Thu, 11/19/2015 - 8:56am
Bevin Fletcher, Associate Editor

Lyophilization, also known as freeze-drying, is a critical technology for the food industry, pharmaceuticals and biotech. However, the process, which removes water from products at low temperatures and low pressure, is expensive, time-consuming and has remained unchanged for the last 50 years.

Now, Elizabeth Topp, the head of Purdue’s Department of Industrial and Physical Pharmacy and Alina Alexeenko, Associate Professor of Aeronautics and Astronautics, are coming together to lead a consortium that will address top priorities facing the technology. The consortium, LyoHUB, includes equipment manufacturers, the Food and Drug Administration (FDA) and end users, who each bring a unique perspective to both the challenges and opportunities lyophilization poses.

Different industries, same need
Lyophilization is important for products that are sensitive to heat but whose integrity would be lost by heating them. For example, the food industry uses the process to produce the dried fruit found in cereal.

“You can imagine if you tried to dry the strawberry by cooking it or essentially boiling it to get the water off,” Topp told Laboratory Equipment. “You’re going to destroy a lot of the flavor components of the strawberry because they’re going to be ruined by the higher temperatures.”

The same thing is true of pharmaceuticals, such as vaccines, where the molecule would be destroyed by heat. Instead of heating, lyophilization freezes the material but does so in a low-temperature, low-pressure environment, where water is pushed directly into the vapor phase, removed from the material by sublimation, and collects on condenser coils. Through this process, food and pharmaceuticals can be essentially desiccated, without using high temperatures. Lyophilization is increasingly becoming important for the biotech industry as well, Topp said, as recombinant protein drugs are a big part of the market, and more and more people are looking at using tissues and cells as therapeutic agents—materials that would be destroyed by heating.

Alexeenko’s background is in the area of rocket propulsion/space science. At first it may seem like an unusual pairing—an aerospace engineer working on a process for foods and pharmaceuticals—but surprisingly, the conditions found inside a lyophilizer are similar to those in outer space.

“That flow of vapor that’s happening at low temperature and low pressure is happening in exactly the same regimes that are considered for rocket propulsion in outer space,” Topp said.

In that sense, Alexeenko likes to say that lyophilization is rocket science.

Why focus on lyophilization?
Being such a complex process, why focus on lyophilization and not some other unit operation? For one, there are many aspects that can be improved.

“Lyophilization is what we call a fill-finish operation,” said Topp. “So it’s the last operation that many products see before they’re packaged and shipped out the door. It’s also one of the most time-consuming and energy-inefficient processes that pharmaceutical manufacturing encounters.”

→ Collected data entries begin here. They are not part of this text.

import Summits.HubbardSuperconductivity.HubbardSuperconductivity.Theorems.AnisotropyChordTransferFibre3FinXBSym

/-!
# Route `AnisotropyChord` / H0 rotor rung: FIN combined (rows `N₁` + C) certificate at `L = 14` — cell facts, part `bu`

Kernel facts `xbcCellAny 14 (49/50) 20 la lb (c, bn) = true` (via the symmetric-table evaluator `xbcCellAnyW` of `…FinXBSym`: `rw [← xbcCellAnyW_eq]; decide +kernel`, zero data) for 1 λ-cells of the per-`L` cover
(`…FinXCCover.xbcCheck`; cell design: p3 g6 (g5 generator) scratch `xbc_design.py`, mirrors `xb_mirror.py`/`xc_mirror.py`); assembled in `…FinXBCFourteen`.
Prover seat `hubbard-h0-rotor-p3` g5; helper for piece A = stmt-HubbardSuperconductivity-23918 of rung 19089 (`--supports`, helper class).
WHAT THIS IS NOT: nothing here proves superconductivity in the Hubbard model (rotor TARGET as worded stays FALSE, g15 verdict); kernel facts for the FIN certificate of two hypotheses (rows `N₁`, C) of ONE conditional reduction.  Tree imports only; no sorry, no new axioms.
-/

set_option linter.dupNamespace false

namespace Summit.HubbardSuperconductivity.HubbardSuperconductivity.Theorems.AnisotropyChord.Transfer.Fibre3

namespace FinXB

set_option maxHeartbeats 4000000 in
/-- kernel fact: cell 86 at `L = 14` (certified, c = (11/20 : ℚ), b = 14/20). [folklore] -/
theorem xbc14_86 : xbcCellAny 14 (49/50 : ℚ) 20 2367697297692692 2426889730135010 ((11/20 : ℚ), (14 : ℕ)) = true := by
  rw [← xbcCellAnyW_eq]
  decide +kernel

end FinXB

end Summit.HubbardSuperconductivity.HubbardSuperconductivity.Theorems.AnisotropyChord.Transfer.Fibre3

A lypho cycle can last anywhere from a couple of days to almost a week, so throughput is slow and can cause a bottleneck in the production of many pharmaceutical products. The degree of instrumentation is poor, and the process is run in batch mode instead of continuous mode, which causes additional inefficiencies, Topp explained.

So why has lyophilization technology been stagnant for 50 years? According to Topp, up until this point there were a number of disincentives to process innovation. On the pharmaceutical side of things, the FDA not only regulates the final product, but also the process. Once a company clears the hurdle of obtaining FDA approval on how a unit operation is run, it is often never changed for the lifetime of the drug product—in the interest of time, convenience and money.

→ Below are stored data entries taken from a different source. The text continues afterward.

import Literature.AnabelianGeometry.EtaleTheta.Setting
import Literature.AnabelianGeometry.EtaleTheta.SettingFreeProfinite
import Literature.AnabelianGeometry.SemiGraphs.TemperedCurveBridge
import HarnessLib

/-!
# [EtTh] §1 setting: the bridge from a `ThetaSetting` to the group-level interface
# `OncePuncturedTemperedGroup K` (once-punctured half of the curve-to-group bridge)

Mochizuki, *The étale theta function and its Frobenioid-theoretic manifestations*, Publ. RIMS **45**
(2009), §1, PRIMS PDF pp. 11–13 (printed 237–239) [cite: MochizukiEtTh2009, §1 p.12].

Cell abc-iut, unit W2-L2-03 (merge adapter), L3 ruling η (4): the tree holds [EtTh] §1's tempered
fundamental group at two levels —
* CURVE level: `EtaleTheta.ThetaSetting p extends SemiGraphs.TemperedCurve p` (seat abc-iut-L2-t1;
  `K ⊆ ℚ̄_p`, `Π^tp_X = PiTemp`, `aug : Π^tp_X → G_{ℚ_p}` of image `G_K`, `toHat : Π^tp_X → Π_X`,
  `augHat`, cusps `Pt/IsCusp/decomp`, and the theta data `toZ : Π^tp_X ↠ Z`, …);
* GROUP level: `SemiGraphs.OncePuncturedTemperedGroup K` (seat abc-iut-L3-t2; bare field `K`,
  `aug : Π → Gal(K̄/K)`, `zQuot`, `PiHat/toHat/augHat`, `deltaHat_free`, `cuspDecomp`), over which
  `TemperedThetaQuotients`/`TemperedCyclotomic` develop the theta quotients and `Δ_Θ ≅ Ẑ(1)`.
`SemiGraphs/TemperedCurveBridge.lean` (seat abc-iut-L3-t4) passes from `TemperedCurve p` to
`TemperedArithmeticGroup K` given the parameter bundle `GroupLevelData` (Galois identification
`ι : G_K ≃ Gal(K̄/K)`, temperedness, slimness, countability). This file is the ONCE-PUNCTURED half:
`ThetaSetting.toOncePuncturedTemperedGroup D e : OncePuncturedTemperedGroup ↥D.K`, with
`zQuot := toZ`, the completion data of `D`, `augHat := ι ∘ augHat` (its range lies in the closed
subgroup `G_K` because `Π^tp_X` has dense image in `Π_X` — PROVED, `augHat_mem_GK`), the cusp family
:= all `Π^tp_X`-conjugates of the decomposition groups of cusps, and `deltaHat_free` obtained from the
L2 guard `IsEtThOrigin` through `isFreeProfiniteOnTwo_iff`.

PARAMETERS (`ThetaSetting.OncePuncturedData`, extending `GroupLevelData`; ruling η′: parameters,
never named facts) = what the group-level interface asserts and NEITHER curve-level structure
records — each is a finding reported to the interface owners, not a failure:
(P1) `ker_augHat : Ker(Π_X → G_{ℚ_p}) = Δ_X` (exactness of the completed sequence; `⊇` is proved in
`SettingCompletion.deltaHat_le_ker_augHat`, `⊆` is not forced by `IsProfiniteCompletion`);
(P2) a cusp exists (type `(1,1)`: "the divisor of cusps", p. 15);
(P3) decomposition groups of cusps lie in `Π^tp_Y = Ker(Π^tp_X ↠ Z)` ("any decomposition group of a
cusp of `Y^log`", p. 13);
(P4) they map ONTO `G_K` (the cusp is `K`-rational; `TemperedCurve` only records an open image);
(P5) the guard `D.IsEtThOrigin` ("`Δ_X` is a profinite free group on 2 generators", p. 12).
Nothing here asserts that such data exist for an actual curve; typed ≠ endorsed; no side is taken on
any disputed claim.
-/

noncomputable section

namespace Literature.AnabelianGeometry.EtaleTheta

open Literature.AnabelianGeometry.SemiGraphs

namespace ThetaSetting

variable {p : ℕ} [Fact p.Prime] (D : ThetaSetting p)

/-! ### The profinite augmentation lands in `G_K` -/

/-- The profinite augmentation `Π_X → G_{ℚ_p}` of the curve-level interface takes values in the
closed subgroup `G_K`: `Π^tp_X` has dense image in `Π_X` (`IsProfiniteCompletion`), `augHat` is
continuous and extends `aug`, whose image is `G_K` ([EtTh] p. 12: "`1 → Δ_X → Π_X → G_K → 1`").
[cite: MochizukiEtTh2009, §1 p.12] -/
theorem augHat_mem_GK (g : D.PiHat) : D.augHat g ∈ D.GK := by
  haveI := D.finiteDimensional_K
  have hclosed : IsClosed (D.GK : Set (GQp p)) := D.K.fixingSubgroup_isClosed
  have hdense : g ∈ closure (Set.range D.toHat) := D.isProfiniteCompletion_toHat.denseRange g
  have h1 : D.augHat g ∈ closure (D.augHat '' Set.range D.toHat) :=
    image_closure_subset_closure_image (map_continuous D.augHat) ⟨g, hdense, rfl⟩
  have h2 : D.augHat '' Set.range D.toHat ⊆ (D.GK : Set (GQp p)) := by
    rintro _ ⟨_, ⟨x, rfl⟩, rfl⟩
    change D.augHat (D.toHat x) ∈ D.K.fixingSubgroup
    rw [D.augHat_comp x, ← D.range_aug]
    exact ⟨x, rfl⟩
  exact hclosed.closure_subset_iff.mpr h2 h1

/-- `Π_X → G_K`, the profinite augmentation with values in `G_K = Fix(K) ≤ G_{ℚ_p}`.
[cite: MochizukiEtTh2009, §1 p.12] -/
def augHatGK : D.PiHat →ₜ* D.GK where
  toMonoidHom := D.augHat.toMonoidHom.codRestrict D.GK D.augHat_mem_GK
  continuous_toFun := (map_continuous D.augHat).subtype_mk _

/-- `augHatGK` followed by the inclusion is `augHat`. [cite: MochizukiEtTh2009, §1 p.12] -/
@[simp] theorem coe_augHatGK_apply (g : D.PiHat) : ((D.augHatGK g : D.GK) : GQp p) = D.augHat g := rfl

/-- `Π_X → Gal(K̄/K)` through an identification `ι : G_K ≃ Gal(K̄/K)` (the bridge's parameter).
[cite: MochizukiEtTh2009, §1 p.12] -/
def augHatK (ι : D.GK ≃ₜ* Field.absoluteGaloisGroup D.K) :
    D.PiHat →ₜ* Field.absoluteGaloisGroup D.K where
  toMonoidHom := ι.toMulEquiv.toMonoidHom.comp D.augHatGK.toMonoidHom
  continuous_toFun := ι.continuous.comp D.augHatGK.continuous

/-- `augHatK ι` extends `augK ι` along `toHat` (from `augHat ∘ toHat = aug`).
[cite: MochizukiEtTh2009, §1 p.12] -/
theorem augHatK_toHat (ι : D.GK ≃ₜ* Field.absoluteGaloisGroup D.K) (g : D.PiTemp) :
    D.augHatK ι (D.toHat g) = D.toTemperedCurve.augK ι g := by
  change ι (D.augHatGK (D.toHat g)) = ι (D.toTemperedCurve.augGK g)
  congr 1
  exact Subtype.ext (D.augHat_comp g)

/-- The kernel of `augHatK ι` is the kernel of `augHat` (`ι` is injective).
[cite: MochizukiEtTh2009, §1 p.12] -/
theorem ker_augHatK (ι : D.GK ≃ₜ* Field.absoluteGaloisGroup D.K) :
    (D.augHatK ι).toMonoidHom.ker = D.augHat.toMonoidHom.ker := by
  ext g
  simp only [MonoidHom.mem_ker]
  change ι (D.augHatGK g) = 1 ↔ D.augHat g = 1
  rw [← map_one ι, ι.apply_eq_iff_eq]
  constructor
  · intro h
    have := congrArg (fun x : D.GK => (x : GQp p)) h
    simpa using this
  · intro h
    exact Subtype.ext (by simpa using h)

/-! ### The cusp family -/

/-- The decomposition groups of the cusps of `Y^log` as a family of subgroups of `Π^tp_X`: all
`Π^tp_X`-conjugates of the representative decomposition groups `D_x`, `x` a cusp ([EtTh] p. 13 "any
decomposition group of a cusp of `Y^log`"; [SemiAnbd] §6 p. 71). [cite: MochizukiEtTh2009, §1 p.13] -/
def cuspDecompFamily : Set (Subgroup D.PiTemp) :=
  {H | ∃ x : D.Pt, D.IsCusp x ∧ ∃ g : D.PiTemp, H = (D.decomp x).map (MulAut.conj g).toMonoidHom}

/-- A representative decomposition group of a cusp belongs to the family.
[cite: MochizukiEtTh2009, §1 p.13] -/
theorem decomp_mem_cuspDecompFamily {x : D.Pt} (hx : D.IsCusp x) :
    D.decomp x ∈ D.cuspDecompFamily := by
  refine ⟨x, hx, 1, ?_⟩
  ext h
  simp only [map_one, Subgroup.mem_map, MulEquiv.coe_toMonoidHom, MulAut.one_apply, exists_eq_right]

/-- The family is stable under `Π^tp_X`-conjugation. [cite: MochizukiEtTh2009, §1 p.13] -/
theorem conj_mem_cuspDecompFamily {H : Subgroup D.PiTemp} (hH : H ∈ D.cuspDecompFamily)
    (g : D.PiTemp) : H.map (MulAut.conj g).toMonoidHom ∈ D.cuspDecompFamily := by
  obtain ⟨x, hx, g', rfl⟩ := hH
  refine ⟨x, hx, g * g', ?_⟩
  rw [Subgroup.map_map, map_mul]
  rfl

/-- Members of the family are closed subgroups (conjugation is a homeomorphism).
[cite: MochizukiEtTh2009, §1 p.13] -/
theorem isClosed_of_mem_cuspDecompFamily {H : Subgroup D.PiTemp} (hH : H ∈ D.cuspDecompFamily) :
    IsClosed (H : Set D.PiTemp) := by
  obtain ⟨x, hx, g, rfl⟩ := hH
  rw [Subgroup.map_equiv_eq_comap_symm', Subgroup.coe_comap]
  refine (D.isClosed_decomp x).preimage ?_
  change Continuous fun h => (MulAut.conj g).symm h
  simp only [MulAut.conj_symm_apply]
  fun_prop

/-- Transport of "free on a `Fin 2`-family" along an equality of subgroups. Private helper.
[folklore] -/
private theorem exists_isFreeProfiniteOn_of_eq {G : Type} [Group G] [TopologicalSpace G]
    {S T : Subgroup G} (h : S = T) (hT : ∃ x : Fin 2 → T, IsFreeProfiniteOn T x) :
    ∃ x : Fin 2 → S, IsFreeProfiniteOn S x := by
  subst h
  exact hT

/-! ### The parameter bundle and the bridge -/

/-- The PARAMETER bundle of the once-punctured bridge (ruling η′: parameters, never named facts):
t4's `GroupLevelData` (Galois identification `ι : G_K ≃ Gal(K̄/K)`; "`Π`, `Δ` tempered, temp-slim,
Galois-countable") plus what `OncePuncturedTemperedGroup` asserts and the curve-level structures do
not record: (P1) `Ker(Π_X → G_{ℚ_p}) = Δ_X`; (P2) a cusp exists; (P3) decomposition groups of cusps
lie in `Π^tp_Y = Ker(Π^tp_X ↠ Z)` (p. 13); (P4) they map onto `G_K`; (P5) the guard `IsEtThOrigin`
("`Δ_X` is a profinite free group on 2 generators", p. 12). [cite: MochizukiEtTh2009, §1 p.12] -/
structure OncePuncturedData (D : ThetaSetting p) extends TemperedCurve.GroupLevelData D.toTemperedCurve
    where
  /-- (P1) exactness of `1 → Δ_X → Π_X → G_K`: the kernel of the profinite augmentation is `Δ_X` -/
  ker_augHat : D.augHat.toMonoidHom.ker = D.DeltaHat
  /-- (P2) `X^log` (type `(1,1)`) has a cusp -/
  exists_cusp : ∃ x : D.Pt, D.IsCusp x
  /-- (P3) decomposition groups of cusps lie in `Π^tp_Y` (p. 13) -/
  decomp_le_ker_toZ : ∀ x : D.Pt, D.IsCusp x → D.decomp x ≤ D.toZ.ker
  /-- (P4) decomposition groups of cusps map onto `G_K` (the cusp is `K`-rational) -/
  map_aug_decomp : ∀ x : D.Pt, D.IsCusp x → (D.decomp x).map D.aug.toMonoidHom = D.GK
  /-- (P5) the vacuity guard of the [EtTh] §1 root -/
  origin : D.IsEtThOrigin

variable {D}

/-- Under the parameters, a member of the cusp family maps onto `Gal(K̄/K)` under `augK ι`.
[cite: MochizukiEtTh2009, §1 p.13] -/
theorem map_augK_eq_top_of_mem (e : D.OncePuncturedData) {H : Subgroup D.PiTemp}
    (hH : H ∈ D.cuspDecompFamily) :
    H.map (D.toTemperedCurve.augK e.galEquiv).toMonoidHom = ⊤ := by
  obtain ⟨x, hx, g, rfl⟩ := hH
  rw [eq_top_iff]
  intro σ _
  -- write `σ = ι τ` with `τ ∈ G_K`, `τ = aug h`, `h ∈ D_x`; then `σ = augK (g h g⁻¹) · …`
  obtain ⟨τ, rfl⟩ := e.galEquiv.surjective σ
  -- conjugate by `aug g`: `(aug g)⁻¹ τ (aug g) ∈ G_K = aug(D_x)`
  have hGK : ((((D.toTemperedCurve.augGK g)⁻¹ * τ * D.toTemperedCurve.augGK g : D.GK)) : GQp p) ∈
      (D.decomp x).map D.aug.toMonoidHom := by
    rw [e.map_aug_decomp x hx]
    exact Subtype.mem _
  obtain ⟨h, hh, hhe⟩ := hGK
  refine ⟨g * h * g⁻¹, ⟨h, hh, rfl⟩, ?_⟩
  change e.galEquiv (D.toTemperedCurve.augGK (g * h * g⁻¹)) = e.galEquiv τ
  congr 1
  apply Subtype.ext
  have hhe' : D.aug h = (D.aug g)⁻¹ * (τ : GQp p) * D.aug g := by
    have hhe₁ : D.aug h = (((D.toTemperedCurve.augGK g)⁻¹ * τ * D.toTemperedCurve.augGK g : D.GK) :
        GQp p) := hhe
    rw [hhe₁, Subgroup.coe_mul, Subgroup.coe_mul, Subgroup.coe_inv,
      TemperedCurve.coe_augGK_apply]
  rw [TemperedCurve.coe_augGK_apply, map_mul, map_mul, map_inv, hhe']
  group

/-- **The once-punctured bridge**: a `ThetaSetting p` together with the parameter bundle `e`
yields the group-level datum `OncePuncturedTemperedGroup ↥D.K` of [EtTh] §1 pp. 11–13 with
`Π := Π^tp_X`, `zQuot := toZ`, the completion `Π_X` of the curve-level interface, `augHat := ι ∘ augHat`,
and the cusp family of `D`. Through it the group-level theory (`TemperedThetaQuotients`,
`TemperedCyclotomic`, `EtaleTheta/ThetaQuotientFacts`) applies to `D`. [cite: MochizukiEtTh2009, §1 p.12] -/
def toOncePuncturedTemperedGroup (D : ThetaSetting p) (e : D.OncePuncturedData) :
    OncePuncturedTemperedGroup D.K where
  toTemperedArithmeticGroup := D.toTemperedCurve.toTemperedArithmeticGroup e.toGroupLevelData
  zQuot := D.toZ
  zQuot_surjective := D.toZ_surjective
  isOpen_ker_zQuot := D.isOpen_ker_toZ
  PiHat := D.PiHat
  toHat := D.toHat
  isProfiniteCompletion_toHat := D.isProfiniteCompletion_toHat
  toHat_injective := D.toHat_injective
  augHat := D.augHatK e.galEquiv
  augHat_comp_toHat := D.augHatK_toHat e.galEquiv
  ker_augHat := by
    rw [D.ker_augHatK, e.ker_augHat]
    change D.DeltaHat = ((D.toTemperedCurve.augK e.galEquiv).toMonoidHom.ker.map _).topologicalClosure
    rw [D.toTemperedCurve.ker_augK]
    rfl
  deltaHat_free := by
    have hS : ((D.toTemperedCurve.augK e.galEquiv).toMonoidHom.ker.map D.toHat.toMonoidHom
        ).topologicalClosure = D.DeltaHat := by
      rw [D.toTemperedCurve.ker_augK]; rfl
    exact exists_isFreeProfiniteOn_of_eq hS e.origin.exists_isFreeProfiniteOn
  cuspDecomp := D.cuspDecompFamily
  cuspDecomp_nonempty := by
    obtain ⟨x, hx⟩ := e.exists_cusp
    exact ⟨D.decomp x, D.decomp_mem_cuspDecompFamily hx⟩
  isClosed_of_mem_cuspDecomp := fun _ hH => D.isClosed_of_mem_cuspDecompFamily hH
  le_ker_of_mem_cuspDecomp := by
    rintro _ ⟨x, hx, g, rfl⟩ y ⟨h, hh, rfl⟩
    exact (MonoidHom.normal_ker D.toZ).conj_mem h (e.decomp_le_ker_toZ x hx hh) g
  conj_mem_cuspDecomp := fun _ hH g => D.conj_mem_cuspDecompFamily hH g
  map_aug_eq_top_of_mem_cuspDecomp := fun _ hH => map_augK_eq_top_of_mem e hH

/-- The bridge does not change the group: `Π = Π^tp_X`. [cite: MochizukiEtTh2009, §1 p.12] -/
@[simp] theorem toOncePuncturedTemperedGroup_Pi (e : D.OncePuncturedData) :
    (D.toOncePuncturedTemperedGroup e).Pi = D.PiTemp := rfl

/-- The bridge's `Z`-quotient is `toZ`. [cite: MochizukiEtTh2009, §1 p.12] -/
@[simp] theorem toOncePuncturedTemperedGroup_zQuot (e : D.OncePuncturedData) :
    (D.toOncePuncturedTemperedGroup e).zQuot = D.toZ := rfl

/-- The bridge's `Δ = Ker(aug)` is `Δ^tp_X`. [cite: MochizukiEtTh2009, §1 p.12] -/
theorem toOncePuncturedTemperedGroup_delta (e : D.OncePuncturedData) :
    (D.toOncePuncturedTemperedGroup e).delta = D.DeltaTemp :=
  D.toTemperedCurve.ker_augK e.galEquiv

/-- The bridge's `Δ_X` is the root's `Δ_X = DeltaHat`. [cite: MochizukiEtTh2009, §1 p.12] -/
theorem toOncePuncturedTemperedGroup_deltaHat (e : D.OncePuncturedData) :
    (D.toOncePuncturedTemperedGroup e).deltaHat = D.DeltaHat := by
  change ((D.toOncePuncturedTemperedGroup e).delta.map D.toHat.toMonoidHom).topologicalClosure = _
  rw [toOncePuncturedTemperedGroup_delta]
  rfl

end ThetaSetting

end Literature.AnabelianGeometry.EtaleTheta

end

“Other disincentives are the fact that unlike some parts of the chemical process industry, pharma has traditionally been a low-volume, high-value-added kind of product,” Topp explained. She compared it to gasoline, which is a high-volume, low-value-added product, where the margins are slim and therefore process inefficiencies matter.

Now, however, process inefficiencies are becoming more important because the public is increasingly concerned about the cost of drug products. “So anything that we can do to try to make processes more efficient and to lower the cost of producing pharmaceuticals, ultimately is in the best interest of the public and also of the industry,” Topp explained.

Unique perspectives
One way the consortium will address the many aspects of lyophilization innovation is by recruiting members from across industries, what Topp refers to as the “lypho value chain.”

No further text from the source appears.